set_option maxHeartbeats 1600000 in
/-- **The bad event of a wall face is small**: with corner width `w₀ = 10 K m`, if every window
fitting in `[a, b]` is clean and the far sites are at distance `≥ S ≥ 24 K m` from every face column,
`P(badFace a b w₀ m) ≤ C (m/S)^ε`. [cite: SchrammSmirnov2011, §4, proof of Prop. 4.1 (the small-bay event has small probability)] -/
theorem real_badFace_le : ∃ C ε : ℝ, ∃ K m₀ : ℕ, 0 < C ∧ 0 < ε ∧ 1 ≤ K ∧
    ∀ (𝒞 : CollarDatum) (ψ : LatticeSym) (a b : ℤ) (m : ℕ) (S : ℝ), a ≤ b → m₀ ≤ m → (24 * K * m : ℝ) ≤ S →
      (∀ (j : ℤ) (R₁ : ℕ), a ≤ j - R₁ - 2 → j + m + R₁ + 2 ≤ b → (𝒞.map ψ).CleanWindow j m R₁) →
      (∀ u ∈ 𝒞.Far, ∀ x : ℤ, a ≤ x → x ≤ b → S ≤ dist (meshPoint 1 (ψ.σ u)) (meshPoint 1 ![x, 0])) →
      (bondPercolation (zdGraph 2) half).real (𝒞.badFace ψ a b (10 * K * m) m) ≤ C * ((m : ℝ) / S) ^ ε := by
  obtain ⟨A, α, ε, K, m₀, hA, hε, hεα, hK, hwin⟩ := window_cost
  obtain ⟨αc, c₀, hαc, hc₀, hcorner⟩ := real_cornerEvent_le
  obtain ⟨ε', hε'⟩ : ∃ ε' : ℝ, ε' = min ε αc := ⟨_, rfl⟩
  have hε'pos : 0 < ε' := by rw [hε']; exact lt_min hε hαc
  have hε'ε : ε' ≤ ε := by rw [hε']; exact min_le_left _ _
  have hε'c : ε' ≤ αc := by rw [hε']; exact min_le_right _ _
  -- the constants
  obtain ⟨B₀, hB₀⟩ : ∃ B₀ : ℝ, B₀ = 2 * (20 * K + 2) := ⟨_, rfl⟩
  have hB₀0 : 0 ≤ B₀ := by rw [hB₀]; positivity
  obtain ⟨q, hq⟩ : ∃ q : ℝ, q = 1 - (2 : ℝ) ^ (-(α - ε)) := ⟨_, rfl⟩
  have hq0 : 0 < q := by
    have : (2 : ℝ) ^ (-(α - ε)) < 1 := Real.rpow_lt_one_of_one_lt_of_neg (by norm_num) (by linarith)
    rw [hq]; linarith
  obtain ⟨C, hC⟩ : ∃ C : ℝ, C = 2 * (12 * K : ℝ) ^ ε' + B₀ * A * (400 * K : ℝ) ^ ε / q := ⟨_, rfl⟩
  have hC0 : 0 < C := by
    rw [hC]; exact add_pos_of_pos_of_nonneg (by positivity) (div_nonneg (by positivity) hq0.le)
  refine ⟨C, ε', K, max (max m₀ 4) ⌈c₀⌉₊, hC0, hε'pos, hK, fun 𝒞 ψ a b m S hab hm hS hclean hfar => ?_⟩
  have hm₀ : m₀ ≤ m := le_trans (le_trans (le_max_left _ _) (le_max_left _ _)) hm
  have hm4 : 4 ≤ m := le_trans (le_trans (le_max_right _ _) (le_max_left _ _)) hm
  have hmc₀ : c₀ ≤ m := (Nat.le_ceil c₀).trans (by exact_mod_cast le_trans (le_max_right _ _) hm)
  generalize hw₀ : 10 * K * m = w₀
  have hKm : m ≤ K * m := Nat.le_mul_of_pos_left m (by omega)
  have hw₀m : m ≤ w₀ := by
    rw [← hw₀, show 10 * K * m = 10 * (K * m) by ring]
    generalize K * m = KM at hKm ⊢; omega
  have hw₀R : (w₀ : ℝ) = 10 * K * m := by rw [← hw₀]; push_cast; ring
  have hmR : (4 : ℝ) ≤ m := by exact_mod_cast hm4
  have hKR : (1 : ℝ) ≤ K := by exact_mod_cast hK
  have hKmR : (m : ℝ) ≤ K * m := by exact_mod_cast hKm
  have hS0 : 0 < S := by nlinarith
  have hmS : (m : ℝ) / S ≤ 1 := by rw [div_le_one hS0]; nlinarith
  have hmS0 : 0 ≤ (m : ℝ) / S := by positivity
  -- the corner terms
  have hcornerA : ∀ c : ℤ, a ≤ c → c ≤ b → (bondPercolation (zdGraph 2) half).real (𝒞.cornerEvent ψ c w₀) ≤ (12 * K : ℝ) ^ ε' * ((m : ℝ) / S) ^ ε' := by
    intro c hac hcb
    have h1 : c₀ ≤ (w₀ : ℝ) + 2 := by
      have : (m : ℝ) ≤ w₀ := by exact_mod_cast hw₀m
      linarith
    have h2 : 2 * ((w₀ : ℝ) + 2) ≤ S := by
      rw [hw₀R]; nlinarith
    have key := hcorner 𝒞 ψ c w₀ S h1 h2 fun u hu => hfar u hu c hac hcb
    have hbase : ((w₀ : ℝ) + 2) / S ≤ 12 * K * ((m : ℝ) / S) := by
      rw [mul_div_assoc', div_le_div_iff_of_pos_right hS0, hw₀R]
      nlinarith
    have hbase1 : ((w₀ : ℝ) + 2) / S ≤ 1 := by rw [div_le_one hS0]; linarith
    calc (bondPercolation (zdGraph 2) half).real (𝒞.cornerEvent ψ c w₀) ≤ (((w₀ : ℝ) + 2) / S) ^ αc := key
      _ ≤ (((w₀ : ℝ) + 2) / S) ^ ε' := Real.rpow_le_rpow_of_exponent_ge' (by positivity) hbase1 hε'pos.le hε'c
      _ ≤ (12 * K * ((m : ℝ) / S)) ^ ε' := Real.rpow_le_rpow (by positivity) hbase hε'pos.le
      _ = (12 * K : ℝ) ^ ε' * ((m : ℝ) / S) ^ ε' := Real.mul_rpow (by positivity) hmS0
  -- the window terms
  obtain ⟨c, hc⟩ : ∃ c : ℝ, c = (w₀ : ℝ) + 1 - m := ⟨_, rfl⟩
  have hc9 : 9 * K * m ≤ c := by
    rw [hc, hw₀R]; nlinarith
  have hc0 : 0 < c := by nlinarith
  have hmc : (m : ℝ) ≤ c := by nlinarith
  have hm1c : (m : ℝ) - 1 ≤ c := by linarith
  have hc10 : c ≤ 10 * K * m := by
    rw [hc, hw₀R]; linarith
  have hm2 : 2 ≤ m := by omega
  have hct : ∀ i < faceN a b w₀ m, c ≤ (distW a b w₀ m i : ℝ) := by
    intro i hi
    have := (distW_spec hm2 hw₀m hi).2.2.1
    have h' : ((w₀ : ℤ) + 1 - m : ℝ) ≤ ((distW a b w₀ m i : ℤ) : ℝ) := by exact_mod_cast this
    push_cast at h'
    rw [hc]; exact h'
  have hgrow : ∀ i < faceN a b w₀ m, (distW a b w₀ m i : ℝ) < (2 : ℝ) ^ (i + 1) * c := by
    intro i _
    have h1 : (distW a b w₀ m i : ℝ) ≤ distL w₀ m i := by exact_mod_cast min_le_left _ _
    have h2 : (distL w₀ m i : ℝ) = (w₀ : ℝ) - 1 + i * ((m : ℝ) - 1) := by
      rw [distL]; push_cast [Nat.cast_sub (by omega : 1 ≤ w₀), Nat.cast_sub (by omega : 1 ≤ m)]; ring
    have h3 := add_two_le_two_pow_succ i
    have hi0 : (0 : ℝ) ≤ i := by positivity
    have h4 : (i : ℝ) * ((m : ℝ) - 1) ≤ i * c := mul_le_mul_of_nonneg_left hm1c hi0
    calc (distW a b w₀ m i : ℝ) ≤ (w₀ : ℝ) - 1 + i * ((m : ℝ) - 1) := by rw [← h2]; exact h1
      _ < c + (i + 1) * c := by
          have e : (w₀ : ℝ) - 1 = c + m - 2 := by rw [hc]; ring
          rw [e]; linarith
      _ = (i + 2) * c := by ring
      _ ≤ (2 : ℝ) ^ (i + 1) * c := mul_le_mul_of_nonneg_right h3 hc0.le
  have hcount : ∀ k, (((Finset.range (faceN a b w₀ m)).filter fun i => DyadicLevel.level c (distW a b w₀ m i) = k).card : ℝ) ≤
      B₀ * (2 : ℝ) ^ k := by
    intro k
    refine (card_level_le hm2 hw₀m hc0 hct k).trans ?_
    have hm1 : (0 : ℝ) < (m : ℝ) - 1 := by linarith
    have : c / ((m : ℝ) - 1) ≤ 20 * K := by
      rw [div_le_iff₀ hm1]; nlinarith
    have h2k : (0 : ℝ) ≤ (2 : ℝ) ^ k := by positivity
    rw [hB₀]
    exact mul_le_mul_of_nonneg_right (by linarith) h2k
  -- the per-window cost in level form
  obtain ⟨w, hw⟩ : ∃ w : ℝ, w = 40 * c := ⟨_, rfl⟩
  have hw0 : 0 ≤ w := by rw [hw]; positivity
  have hp : ∀ i < faceN a b w₀ m,
      (bondPercolation (zdGraph 2) half).real (𝒞.patternOneAt ψ (faceJ a w₀ m i) m ∪ 𝒞.patternTwoAt ψ (faceJ a w₀ m i) m) ≤
        A * (((2 : ℝ) ^ DyadicLevel.level c (distW a b w₀ m i))⁻¹ ^ (1 + α) *
          ((2 : ℝ) ^ DyadicLevel.level c (distW a b w₀ m i) * w / S) ^ ε) := by
    intro i hi
    obtain ⟨hdL, hdR, hlow, hleft, hright⟩ := distW_spec hm2 hw₀m hi
    set t : ℕ := distW a b w₀ m i with ht
    set k : ℕ := DyadicLevel.level c (t : ℝ) with hk
    have htc : c ≤ (t : ℝ) := hct i hi
    have ht8 : 8 * K * m ≤ t := by
      have : ((8 * K * m : ℕ) : ℝ) ≤ (t : ℝ) := by push_cast; linarith
      exact_mod_cast this
    have htm : m + 3 ≤ t := by
      have h8 : 8 * (K * m) ≤ t := by simpa [mul_assoc] using ht8
      generalize K * m = KM at h8 hKm; omega
    set d : ℕ := t - m - 3 with hd
    have hdt : d + m + 3 = t := by omega
    -- the window is clean with radius `t - 2`
    have hW : (𝒞.map ψ).CleanWindow (faceJ a w₀ m i) m (d + m + 1) := by
      refine hclean _ _ ?_ ?_
      · have : ((d + m + 1 : ℕ) : ℤ) = (t : ℤ) - 2 := by push_cast; omega
        rw [this]; linarith
      · have : ((d + m + 1 : ℕ) : ℤ) = (t : ℤ) - 2 := by push_cast; omega
        rw [this]; linarith
    have hfarj : ∀ u ∈ 𝒞.Far, S ≤ dist (meshPoint 1 (ψ.σ u)) (meshPoint 1 ![faceJ a w₀ m i, 0]) := fun u hu =>
      hfar u hu _ (by have : (0:ℤ) ≤ t := by positivity
                      linarith) (by have : (0:ℤ) ≤ t := by positivity
                                    linarith)
    -- level bounds
    have hk1 : (2 : ℝ) ^ k * c ≤ t := DyadicLevel.pow_level_le hc0 htc
    have hk2 : (t : ℝ) < (2 : ℝ) ^ (k + 1) * c := DyadicLevel.lt_pow_level_succ hc0
    have h2k : (0 : ℝ) < (2 : ℝ) ^ k := by positivity
    have ht0 : (0 : ℝ) < t := by linarith [mul_pos h2k hc0]
    -- `(m/t)^{1+α} ≤ (2^k)⁻¹^{1+α}`
    have hbase : (m : ℝ) / t ≤ ((2 : ℝ) ^ k)⁻¹ := by
      have : (m : ℝ) * (2 : ℝ) ^ k ≤ (2 : ℝ) ^ k * c := by
        rw [mul_comm]; exact mul_le_mul_of_nonneg_left hmc h2k.le
      rw [inv_eq_one_div, div_le_div_iff₀ ht0 h2k, one_mul]
      linarith
    have hpow : ((m : ℝ) / t) ^ (1 + α) ≤ (((2 : ℝ) ^ k)⁻¹) ^ (1 + α) :=
      Real.rpow_le_rpow (div_nonneg (Nat.cast_nonneg m) ht0.le) hbase (add_nonneg zero_le_one (hε.le.trans hεα.le))
    -- the one-arm factor in level form
    have h2kc : 0 < (2 : ℝ) ^ k * c := mul_pos h2k hc0
    have hk2' : (t : ℝ) < 2 * ((2 : ℝ) ^ k * c) := by rw [pow_succ] at hk2; linarith only [hk2]
    have hwS : 0 ≤ (2 : ℝ) ^ k * w / S := div_nonneg (mul_nonneg h2k.le hw0) hS0.le
    have hfac1 : (5 * (t : ℝ) / S) ^ ε ≤ ((2 : ℝ) ^ k * w / S) ^ ε := by
      refine Real.rpow_le_rpow (div_nonneg (by linarith only [ht0]) hS0.le) ?_ hε.le
      rw [div_le_div_iff_of_pos_right hS0, hw]
      linarith only [hk2', h2kc]
    have hfac2 : S < 10 * (t : ℝ) → (1 : ℝ) ≤ ((2 : ℝ) ^ k * w / S) ^ ε := fun hcase => by
      refine Real.one_le_rpow ?_ hε.le
      rw [le_div_iff₀ hS0, one_mul, hw]
      linarith only [hk2', h2kc, hcase]
    -- the window cost
    obtain ⟨hnear, hfarb⟩ := hwin 𝒞 ψ (faceJ a w₀ m i) m d S hm₀ (by rw [hdt]; exact ht8) hW
    rw [hdt] at hnear hfarb
    have hx' : 0 ≤ (((2 : ℝ) ^ k)⁻¹) ^ (1 + α) := Real.rpow_nonneg (inv_nonneg.2 h2k.le) _
    have hy' : 0 ≤ ((2 : ℝ) ^ k * w / S) ^ ε := Real.rpow_nonneg hwS _
    have hAx : A * ((m : ℝ) / t) ^ (1 + α) ≤ A * (((2 : ℝ) ^ k)⁻¹) ^ (1 + α) := mul_le_mul_of_nonneg_left hpow hA.le
    have hAx0 : 0 ≤ A * (((2 : ℝ) ^ k)⁻¹) ^ (1 + α) := mul_nonneg hA.le hx'
    by_cases hcase : 10 * (t : ℝ) ≤ S
    · have h1 := hfarb hcase hfarj
      calc (bondPercolation (zdGraph 2) half).real (𝒞.patternOneAt ψ (faceJ a w₀ m i) m ∪ 𝒞.patternTwoAt ψ (faceJ a w₀ m i) m)
          ≤ A * ((m : ℝ) / t) ^ (1 + α) * (5 * (t : ℝ) / S) ^ ε := h1
        _ ≤ A * (((2 : ℝ) ^ k)⁻¹ ^ (1 + α)) * ((2 : ℝ) ^ k * w / S) ^ ε :=
            mul_le_mul hAx hfac1 (Real.rpow_nonneg (div_nonneg (by linarith only [ht0]) hS0.le) _) hAx0
        _ = A * ((((2 : ℝ) ^ k)⁻¹ ^ (1 + α)) * ((2 : ℝ) ^ k * w / S) ^ ε) := by ring
    · push Not at hcase
      have hfac := hfac2 hcase
      calc (bondPercolation (zdGraph 2) half).real (𝒞.patternOneAt ψ (faceJ a w₀ m i) m ∪ 𝒞.patternTwoAt ψ (faceJ a w₀ m i) m)
          ≤ A * ((m : ℝ) / t) ^ (1 + α) := hnear
        _ ≤ A * (((2 : ℝ) ^ k)⁻¹ ^ (1 + α)) * 1 := by rw [mul_one]; exact hAx
        _ ≤ A * (((2 : ℝ) ^ k)⁻¹ ^ (1 + α)) * ((2 : ℝ) ^ k * w / S) ^ ε := mul_le_mul_of_nonneg_left hfac hAx0
        _ = A * ((((2 : ℝ) ^ k)⁻¹ ^ (1 + α)) * ((2 : ℝ) ^ k * w / S) ^ ε) := by ring
  have hsum := DyadicLevel.sum_le_of_levels (p := fun i => (bondPercolation (zdGraph 2) half).real (𝒞.patternOneAt ψ (faceJ a w₀ m i) m ∪ 𝒞.patternTwoAt ψ (faceJ a w₀ m i) m))
    (t := fun i => (distW a b w₀ m i : ℝ)) hεα hc0 hw0 hS0 hA.le hB₀0
    (faceN a b w₀ m) hct hgrow hcount hp
  -- `(w/S)^ε ≤ (400 K)^ε (m/S)^ε'`
  have hwS : (w / S) ^ ε ≤ (400 * K : ℝ) ^ ε * ((m : ℝ) / S) ^ ε' := by
    have h1 : w / S ≤ 400 * K * ((m : ℝ) / S) := by
      rw [mul_div_assoc', div_le_div_iff_of_pos_right hS0, hw]; nlinarith
    calc (w / S) ^ ε ≤ (400 * K * ((m : ℝ) / S)) ^ ε := Real.rpow_le_rpow (by positivity) h1 hε.le
      _ = (400 * K : ℝ) ^ ε * ((m : ℝ) / S) ^ ε := Real.mul_rpow (by positivity) hmS0
      _ ≤ (400 * K : ℝ) ^ ε * ((m : ℝ) / S) ^ ε' :=
          mul_le_mul_of_nonneg_left (Real.rpow_le_rpow_of_exponent_ge' hmS0 hmS hε'pos.le hε'ε) (by positivity)
  -- assemble
  have hca := hcornerA a le_rfl hab
  have hcb := hcornerA b hab le_rfl
  have hsum' : ∑ i ∈ Finset.range (faceN a b w₀ m),
      (bondPercolation (zdGraph 2) half).real (𝒞.patternOneAt ψ (faceJ a w₀ m i) m ∪ 𝒞.patternTwoAt ψ (faceJ a w₀ m i) m) ≤
        B₀ * A * ((400 * K : ℝ) ^ ε * ((m : ℝ) / S) ^ ε') / q := by
    refine hsum.trans ?_
    rw [← hq]
    exact div_le_div_of_nonneg_right (mul_le_mul_of_nonneg_left hwS (by positivity)) hq0.le
  calc (bondPercolation (zdGraph 2) half).real (𝒞.badFace ψ a b w₀ m)
      ≤ (bondPercolation (zdGraph 2) half).real (𝒞.cornerEvent ψ a w₀) + (bondPercolation (zdGraph 2) half).real (𝒞.cornerEvent ψ b w₀) +
          ∑ i ∈ Finset.range (faceN a b w₀ m),
            (bondPercolation (zdGraph 2) half).real (𝒞.patternOneAt ψ (faceJ a w₀ m i) m ∪ 𝒞.patternTwoAt ψ (faceJ a w₀ m i) m) :=
        real_badFace_le_sum a b w₀ m
    _ ≤ (12 * K : ℝ) ^ ε' * ((m : ℝ) / S) ^ ε' + (12 * K : ℝ) ^ ε' * ((m : ℝ) / S) ^ ε' +
          B₀ * A * ((400 * K : ℝ) ^ ε * ((m : ℝ) / S) ^ ε') / q := by linarith
    _ = C * ((m : ℝ) / S) ^ ε' := by rw [hC]; ring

• Assignment: Scan the entries for the word "DyadicLevel". Report each line that has it.

• Answer section:
  have hcount : ∀ k, (((Finset.range (faceN a b w₀ m)).filter fun i => DyadicLevel.level c (distW a b w₀ m i) = k).card : ℝ) ≤
        A * (((2 : ℝ) ^ DyadicLevel.level c (distW a b w₀ m i))⁻¹ ^ (1 + α) *
          ((2 : ℝ) ^ DyadicLevel.level c (distW a b w₀ m i) * w / S) ^ ε) := by
    set k : ℕ := DyadicLevel.level c (t : ℝ) with hk
    have hk1 : (2 : ℝ) ^ k * c ≤ t := DyadicLevel.pow_level_le hc0 htc
    have hk2 : (t : ℝ) < (2 : ℝ) ^ (k + 1) * c := DyadicLevel.lt_pow_level_succ hc0
  have hsum := DyadicLevel.sum_le_of_levels (p := fun i => (bondPercolation (zdGraph 2) half).real (𝒞.patternOneAt ψ (faceJ a w₀ m i) m ∪ 𝒞.patternTwoAt ψ (faceJ a w₀ m i) m))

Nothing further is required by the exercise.